In order to provide the slab with the necessary properties and protect it from premature destruction, the technological process of reinforcing a monolithic foundation slab should be strictly followed. Below is a small list of mistakes made by inexperienced builders:

• Do not install plastic film over the poured concrete mixture. Its absence provokes the leakage of cement laitance through the cracks in the formwork. As a result, the frozen solution will become covered with surface cracks.
• After filling the sand-crushed stone cushion, it is not compacted or covered with film. During operation, the foundation will begin to deform and deep cracks will appear.
• When installing the formwork, the cracks through which fresh mortar will begin to flow out are not sealed. This error will lead to the formation of unevenness in the slab.
• The absence of a waterproofing layer between the slab and the ground surface leads to rapid destruction of the foundation, which can only be stopped through expensive work.
• Using stones as foundation spacers.
• During the installation of the reinforcing mesh, the reinforcement bars are fixed in the ground, as a result of which the metal will begin to deteriorate quite quickly under the influence of corrosion.
• When arranging the foundation, a sand-crushed stone cushion is not poured, which reduces the strength characteristics of the slab. Another common mistake is to use only crushed stone for the cushion, while the minimum sand content in the mixture should be 40%.
• The mesh spacing when reinforcing a slab foundation exceeds the maximum limit of 40 cm, or it does not correspond to the calculations for the load on the foundation.
• There is no protective concrete layer at the ends of the reinforcement, which is why it becomes corroded.
• There are no vertical rods under load-bearing walls and columns, as a result the load from the weight of the building is distributed incorrectly.

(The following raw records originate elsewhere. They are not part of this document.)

import Summits.NavierStokesRegularity.TurbBounds.FSU1.Corner
import Summits.NavierStokesRegularity.TurbBounds.FSU1.Mode.M03Defs
import Summits.NavierStokesRegularity.TurbBounds.FSU1.Mode.M06PhiRegime
import Summits.NavierStokesRegularity.TurbBounds.FSU1.Mode.M15Scalar
import Summits.NavierStokesRegularity.TurbBounds.FSU1.Mode.M16CellPackage

/-!
# FS-U1″ mode lemma — EdgePackage (`TurbBounds/FSU1/Mode/M17EdgePackage.lean`)

The corner (edge) scalar package `edge_scalars`.

Cell-made mathematics of FS-PROOF-DRAFT §3 (pub-turb-sos), kernel-checked; generated from the design compose file
`StageF_compose.check.lean` (96c4b9bf…) by `build_mode_split.py`.  HONEST FRAMING: rigorous bounds for the stated PDE and boundary conditions; no claim about physical turbulence beyond the bound.
-/

open Real intervalIntegral MeasureTheory Set

namespace Summit.NavierStokesRegularity.TurbBounds.FSU1.Mode

open Summit.NavierStokesRegularity.TurbBounds.SpectralFormFreeSlip
open Summit.NavierStokesRegularity.TurbBounds.FSU1

/-- CORNER scalar package: the same data on the corner region `κ > κ_I`, `kδ < ρ_I`, from `CornerIneq`. -/
theorem edge_scalars (p : Params) (hS : ScalarLines p) {y k : ℝ} (hy : 0 < y) (hy2 : 10 ≤ y ^ 2) (hk : 0 < k)
    {eps : ℚ} (hcor : CornerIneq p eps) (hkI : (p.kapI:ℝ) < k / y ^ 3)
    (hρI : k * ((p.D:ℝ) / y ^ 5) < p.rhoI) (hH : MajorH) (hJ : MajorJ) :
    SchurData ((p.a:ℝ) / y ^ 18) ((p.bp:ℝ) / y ^ 12) ((p.D:ℝ) / y ^ 5) k (Fedge p * Phi p p.kapI / y ^ 15) eps := by
  unfold SchurData
  obtain ⟨ha, hbp, hc, hD, hkapI, hρI1, hρIe, hk2, hbpk, hcdef, hD12, hkc3⟩ := scalar_basics p hS
  obtain ⟨he0, he1, hFe, hPhiI, hineq⟩ := hcor
  have he0R : (0:ℝ) < eps := by exact_mod_cast he0
  have he1R : (eps:ℝ) < 1 := by exact_mod_cast he1
  have hy3 : R4 ≤ y ^ 3 := R4_le_cube hy hy2
  have hM := Mhalf_scaled p ha hc hy hk
  have hmt := mtR_scaled p ha hc hy hk
  have hP := Pof_scaled p ha hy hk
  have hQ := Qof_scaled p ha hy hk
  set α : ℝ := (p.a:ℝ) / y ^ 18 with hαdef
  set β₀ : ℝ := (p.bp:ℝ) / y ^ 12 with hβdef
  set δ : ℝ := (p.D:ℝ) / y ^ 5 with hδdef
  set σ : ℝ := Fedge p * Phi p p.kapI / y ^ 15 with hσdef
  set κ : ℝ := k / y ^ 3 with hκdef
  set κI : ℝ := ((p.kapI:ℚ):ℝ) with hκIdef
  have hκ0 : 0 < κ := by rw [hκdef]; positivity
  have hκIκ : κI ≤ κ := hkI.le
  have hkκ : k = κ * y ^ 3 := by rw [hκdef]; field_simp
  set s : ℝ := Real.sqrt (κ ^ 2 + (p.c:ℝ)) with hsdef
  obtain ⟨hs0, hssq, hκs, -⟩ := sqrt_facts hc hκ0.le
  have hPhi : 0 < Phi p κ := by unfold Phi; positivity
  have hkc0 : 0 < kc p := by unfold kc; positivity
  have hsk0 : 0 < Real.sinh (kc p) := Real.sinh_pos_iff.mpr hkc0
  have hekc := Real.exp_pos (-kc p)
  have hmt0 : 0 ≤ mt p p.kapI := by unfold mt; exact Real.sqrt_nonneg _
  have hFe1 : Fedge p ≤ 1 := by
    have hden : 0 < 1 + 2 * Real.exp (-kc p) * kc p * (mt p p.kapI + 1) ^ 2 * (p.kapI:ℝ) ^ 2 / p.c
        + 4 * (mt p p.kapI + 1) * (p.kapI:ℝ) ^ 2 / ((p.c:ℝ) * Real.sinh (kc p)) := by positivity
    have hnum : 0 ≤ 2 * Real.exp (-kc p) * kc p * (mt p p.kapI + 1) ^ 2 * (p.kapI:ℝ) ^ 2 / p.c
        + 4 * (mt p p.kapI + 1) * (p.kapI:ℝ) ^ 2 / ((p.c:ℝ) * Real.sinh (kc p)) := by positivity
    unfold Fedge; rw [div_le_one hden]
    linarith only [hnum]
  have hσ : 0 < σ := by rw [hσdef]; positivity
  have hσM : σ * Mhalf α β₀ k = Fedge p * (Phi p κI / Phi p κ) := by rw [hM, hσdef]; field_simp
  have hq : Phi p κI / Phi p κ ≤ 1 := by
    rw [div_le_one hPhi, Phi_eq_phiR, Phi_eq_phiR]
    exact phiR_mono_right ha hc hkapI hκIκ hk2
  have hq0 : 0 ≤ Phi p κI / Phi p κ := by positivity
  -- edge geometry: `10 κ ≤ κ_I y²`
  have hedge : 10 * κ ≤ κI * y ^ 2 := by
    have h1 : k * δ = κ * (p.D:ℝ) / y ^ 2 := by rw [hδdef, hkκ]; field_simp; try ring
    have h2 := hρI
    rw [h1, hρIe, div_lt_div_iff₀ (by positivity) (by norm_num)] at h2
    have h3 : (p.D:ℝ) * (10 * κ) < (p.D:ℝ) * (κI * y ^ 2) := by linarith only [h2]
    exact (lt_of_mul_lt_mul_left h3 hD.le).le
  -- bracket
  have hκs' : κ ≤ s := by rw [hsdef]; exact hκs.le
  have hPk : k ≤ Pof α β₀ k := by
    rw [hP, hkκ]
    have h := mul_le_mul_of_nonneg_right hκs' (pow_pos hy 3).le
    linarith only [h]
  have hQ0 : 0 ≤ Qof α β₀ k := by
    rw [hQ]; have h : 0 ≤ s - κ := sub_nonneg.mpr hκs'; positivity
  have hε1 : eps1 α β₀ k ≤ 2 / Real.sinh (κ * y ^ 3) := by
    unfold eps1; rw [← hkκ]; exact eps1_le_edge hk hPk hQ0
  have hg : gplus k ≤ 2 * (κ * y ^ 3) * Real.exp (-(κ * y ^ 3)) := by rw [← hkκ]; exact gplus_le_lin hk
  have hkc95 : 9 / 5 ≤ κI * R4 := by linarith
  have hbr : evenBracket α β₀ k ≤ 1 / Fedge p := by
    unfold evenBracket; rw [hmt]; unfold Fedge; rw [one_div_one_div]; unfold mt kc
    exact edge_bracket_le hc hkapI hκIκ hy hy3 hkc95 hedge hg hε1
  have hii : σ * Mhalf α β₀ k * evenBracket α β₀ k ≤ 1 := by
    rw [hσM]
    by_cases hb : evenBracket α β₀ k ≤ 0
    · have : 0 ≤ Fedge p * (Phi p κI / Phi p κ) := by positivity
      exact le_trans (mul_nonpos_of_nonneg_of_nonpos this hb) zero_le_one
    · push Not at hb
      calc Fedge p * (Phi p κI / Phi p κ) * evenBracket α β₀ k ≤ Fedge p * 1 * evenBracket α β₀ k := by
            apply mul_le_mul_of_nonneg_right _ hb.le
            exact mul_le_mul_of_nonneg_left hq hFe.le
        _ ≤ Fedge p * (1 / Fedge p) := by rw [mul_one]; exact mul_le_mul_of_nonneg_left hbr hFe.le
        _ = 1 := by field_simp
  have hiii : σ * Mhalf α β₀ k ≤ 1 := by
    rw [hσM]
    calc Fedge p * (Phi p κI / Phi p κ) ≤ 1 * 1 := mul_le_mul hFe1 hq hq0 zero_le_one
      _ = 1 := by ring
  -- Schur condition
  have hδ0 : 0 < δ := by rw [hδdef]; positivity
  set ρ : ℝ := k * δ with hρdef
  have hρκ : ρ = κ * (p.D:ℝ) / y ^ 2 := by rw [hρdef, hδdef, hkκ]; field_simp; try ring
  have hρ0 : 0 ≤ ρ := by rw [hρdef]; positivity
  have hρle : ρ ≤ (p.rhoI:ℝ) := hρI.le
  have hρ1 : ρ ≤ 1 := le_trans hρle hρI1
  have hHb : HnormSq ρ ≤ PH (p.rhoI:ℝ) := le_trans (hH ρ hρ0 hρ1) (PH_mono hρ0 hρle)
  have hJb : Jfun ρ ≤ ρ ^ 4 * PJ (p.rhoI:ℝ) :=
    le_trans (hJ ρ hρ0 hρ1) (mul_le_mul_of_nonneg_left (PJ_mono hρ0 hρle) (by positivity))
  have h1e : 0 < 1 - (eps:ℝ) := by linarith
  have hB1 : (Real.sqrt (δ ^ 3 * HnormSq (k * δ)) / 2) ^ 2 / ((1 - eps) * σ)
      ≤ (1 / 4 : ℝ) * (p.D : ℝ) ^ 3 * PH p.rhoI / (Fedge p * Phi p p.kapI) / (1 - eps) := by
    rw [div_pow, Real.sq_sqrt (mul_nonneg (pow_nonneg hδ0.le 3) (HnormSq_nonneg _))]
    have e : (1 / 4 : ℝ) * (p.D : ℝ) ^ 3 * PH p.rhoI / (Fedge p * Phi p p.kapI) / (1 - eps)
        = δ ^ 3 * PH (p.rhoI:ℝ) / 2 ^ 2 / ((1 - eps) * σ) := by
      rw [hσdef, hδdef, hκIdef]; field_simp; ring
    rw [e]
    apply div_le_div_of_nonneg_right _ (by positivity)
    apply div_le_div_of_nonneg_right _ (by positivity)
    exact mul_le_mul_of_nonneg_left hHb (by positivity)
  set ν : ℝ := α * (π ^ 2 / (4 * δ ^ 2)) + (α * k ^ 2 + β₀) with hνdef
  have hν : 0 < ν := by rw [hνdef, hαdef, hβdef, hδdef]; positivity
  set Den : ℝ := (p.a:ℝ) * π ^ 2 * y ^ 4 / (4 * (p.D:ℝ) ^ 2) + (p.a:ℝ) * κ ^ 2 + (p.bp:ℝ) with hDendef
  have hrat : ρ ^ 4 / (k ^ 2 * ν) = κ ^ 2 * (p.D:ℝ) ^ 4 / (y ^ 2 * Den) := by
    rw [hρdef, hνdef, hDendef, hαdef, hβdef, hδdef, hkκ]
    field_simp; ring
  -- lower bound for `Den` using `y⁴ ≥ 100 κ²/κ_I²`
  set A2 : ℝ := (p.a:ℝ) * π ^ 2 * 100 / (4 * (p.D:ℝ) ^ 2 * κI ^ 2) + (p.a:ℝ) with hA2
  have hA2pos : 0 < A2 := by rw [hA2]; positivity
  have hy4 : 100 * κ ^ 2 ≤ κI ^ 2 * y ^ 4 := by
    have h := pow_le_pow_left₀ (by positivity : (0:ℝ) ≤ 10 * κ) hedge 2; linarith only [h]
  have hDenlb : κ ^ 2 * A2 + (p.bp:ℝ) ≤ Den := by
    rw [hDendef, hA2]
    have : (p.a:ℝ) * π ^ 2 * 100 / (4 * (p.D:ℝ) ^ 2 * κI ^ 2) * κ ^ 2
        ≤ (p.a:ℝ) * π ^ 2 * y ^ 4 / (4 * (p.D:ℝ) ^ 2) := by
      rw [div_mul_eq_mul_div, div_le_div_iff₀ (by positivity) (by positivity)]
      have h0 : 0 ≤ (p.a:ℝ) * π ^ 2 * (4 * (p.D:ℝ) ^ 2) := by positivity
      linarith only [mul_le_mul_of_nonneg_left hy4 h0]
    linarith only [this]
  have hlbpos : 0 < κ ^ 2 * A2 + (p.bp:ℝ) := by positivity
  -- `1/y² ≤ κ_I/(10 κ)`
  have hyinv : κ ^ 2 * (p.D:ℝ) ^ 4 / (y ^ 2 * Den) ≤ κ * κI * (p.D:ℝ) ^ 4 / (10 * (κ ^ 2 * A2 + (p.bp:ℝ))) := by
    rw [div_le_div_iff₀ (by positivity) (by positivity)]
    have hDenpos : 0 < Den := lt_of_lt_of_le hlbpos hDenlb
    have h1 : κ ^ 2 * (p.D:ℝ) ^ 4 * (10 * (κ ^ 2 * A2 + (p.bp:ℝ))) ≤ κ ^ 2 * (p.D:ℝ) ^ 4 * (10 * Den) := by
      apply mul_le_mul_of_nonneg_left _ (by positivity); linarith
    have h2 : κ ^ 2 * (p.D:ℝ) ^ 4 * (10 * Den) = (10 * κ) * (κ * (p.D:ℝ) ^ 4 * Den) := by ring
    have h3 : (10 * κ) * (κ * (p.D:ℝ) ^ 4 * Den) ≤ (κI * y ^ 2) * (κ * (p.D:ℝ) ^ 4 * Den) :=
      mul_le_mul_of_nonneg_right hedge (by positivity)
    linarith only [h1, h2, h3]
  -- monotone decrease in `κ ≥ κ_I` (uses `bp ≤ A2 κ_I²`)
  have hbpA : (p.bp:ℝ) ≤ A2 * κI ^ 2 := by
    rw [hA2]
    have e : ((p.a:ℝ) * π ^ 2 * 100 / (4 * (p.D:ℝ) ^ 2 * κI ^ 2) + (p.a:ℝ)) * κI ^ 2
        = (p.a:ℝ) * κI ^ 2 * (1 + π ^ 2 * 100 / (4 * (κI * (p.D:ℝ)) ^ 2)) := by
      field_simp; ring
    rw [e]; exact hbpk
  have hdec : κ * κI * (p.D:ℝ) ^ 4 / (10 * (κ ^ 2 * A2 + (p.bp:ℝ)))
      ≤ κI ^ 2 * (p.D:ℝ) ^ 4 / (10 * (κI ^ 2 * A2 + (p.bp:ℝ))) := by
    rw [div_le_div_iff₀ (by positivity) (by positivity)]
    have hkey : κ * (κI ^ 2 * A2 + (p.bp:ℝ)) ≤ κI * (κ ^ 2 * A2 + (p.bp:ℝ)) := by
      have h1 : 0 ≤ κ - κI := by linarith
      have h2 : (p.bp:ℝ) ≤ A2 * κ * κI :=
        le_trans hbpA (by linarith only [mul_le_mul_of_nonneg_left hκIκ (by positivity : 0 ≤ A2 * κI)])
      linarith only [mul_le_mul_of_nonneg_right h2 h1]
    linarith only [mul_le_mul_of_nonneg_left hkey (by positivity : 0 ≤ κI * (p.D:ℝ) ^ 4 * 10)]
  have hnu : κI ^ 2 * A2 + (p.bp:ℝ) = nuDen p p.kapI := by
    have hk0' : ((p.kapI:ℚ):ℝ) ≠ 0 := by rw [← hκIdef]; exact hkapI.ne'
    unfold nuDen; rw [hA2, hκIdef]; field_simp
  have hrat_le : ρ ^ 4 / (k ^ 2 * ν) ≤ κI ^ 2 * (p.D:ℝ) ^ 4 / (10 * nuDen p p.kapI) := by
    rw [hrat, ← hnu]; exact le_trans hyinv hdec
  have hB2 : (Real.sqrt (Jfun (k * δ)) / k / 2) ^ 2 / (eps * ν) ≤ r2sq p p.kapI p.rhoI / eps := by
    rw [div_pow, div_pow, Real.sq_sqrt (Jfun_nonneg _)]
    have step1 : Jfun (k * δ) / k ^ 2 / 2 ^ 2 / (eps * ν) ≤ ρ ^ 4 * PJ (p.rhoI:ℝ) / k ^ 2 / 2 ^ 2 / (eps * ν) := by
      apply div_le_div_of_nonneg_right _ (by positivity)
      apply div_le_div_of_nonneg_right _ (by positivity)
      exact div_le_div_of_nonneg_right hJb (by positivity)
    refine le_trans step1 ?_
    have e1 : ρ ^ 4 * PJ (p.rhoI:ℝ) / k ^ 2 / 2 ^ 2 / (eps * ν) = PJ (p.rhoI:ℝ) / (4 * eps) * (ρ ^ 4 / (k ^ 2 * ν)) := by
      ring
    have hnuD : 0 < nuDen p p.kapI := by rw [← hnu]; positivity
    have e2 : r2sq p p.kapI p.rhoI / eps = PJ (p.rhoI:ℝ) / (4 * eps) * (κI ^ 2 * (p.D:ℝ) ^ 4 / (10 * nuDen p p.kapI)) := by
      unfold r2sq; rw [hκIdef]; field_simp
    rw [e1, e2]
    exact mul_le_mul_of_nonneg_left hrat_le (by have := PJ_nonneg (x := (p.rhoI:ℝ)); positivity)
  refine ⟨hσ, hii, hiii, he0R, he1R, ?_⟩
  calc _ ≤ (1 / 4 : ℝ) * (p.D : ℝ) ^ 3 * PH p.rhoI / (Fedge p * Phi p p.kapI) / (1 - eps)
        + r2sq p p.kapI p.rhoI / eps := add_le_add hB1 hB2
    _ ≤ 1 := hineq

end Summit.NavierStokesRegularity.TurbBounds.FSU1.Mode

We have listed only the most serious mistakes that will certainly affect the performance characteristics of the foundation. There are also more unobvious nuances that only experienced builders know about. That is why we recommend entrusting such important work as reinforcing a slab foundation only to craftsmen with a good reputation.

Advantages and disadvantages of continuous reinforced floors

The reinforced concrete floor is made in the same way as ready-made slabs from 2 materials:

• iron rods;
• cement mortar.

Concrete has high hardness, but it is brittle and cannot withstand deformation and is destroyed by impacts. The metal is softer and tolerates bending and torsion well. When these two materials are combined, durable structures are obtained that can withstand any load.

Advantages:

• absence of seams and joints;
• smooth, continuous surface;
• the ability to make floors for any shape and size of premises;
• installation and assembly of fittings is carried out directly on site;
• a reinforced concrete monolith strengthens the structure and binds the walls together;
• there is no need to seal joints and align transitions after installation;
• the local large load on the floor is evenly distributed over the foundation;
• It is easy to make various openings between floors for stairs and communication wells.

The disadvantages of reinforcement include high labor costs for assembling the reinforcing mesh and the long process of drying and hardening of concrete.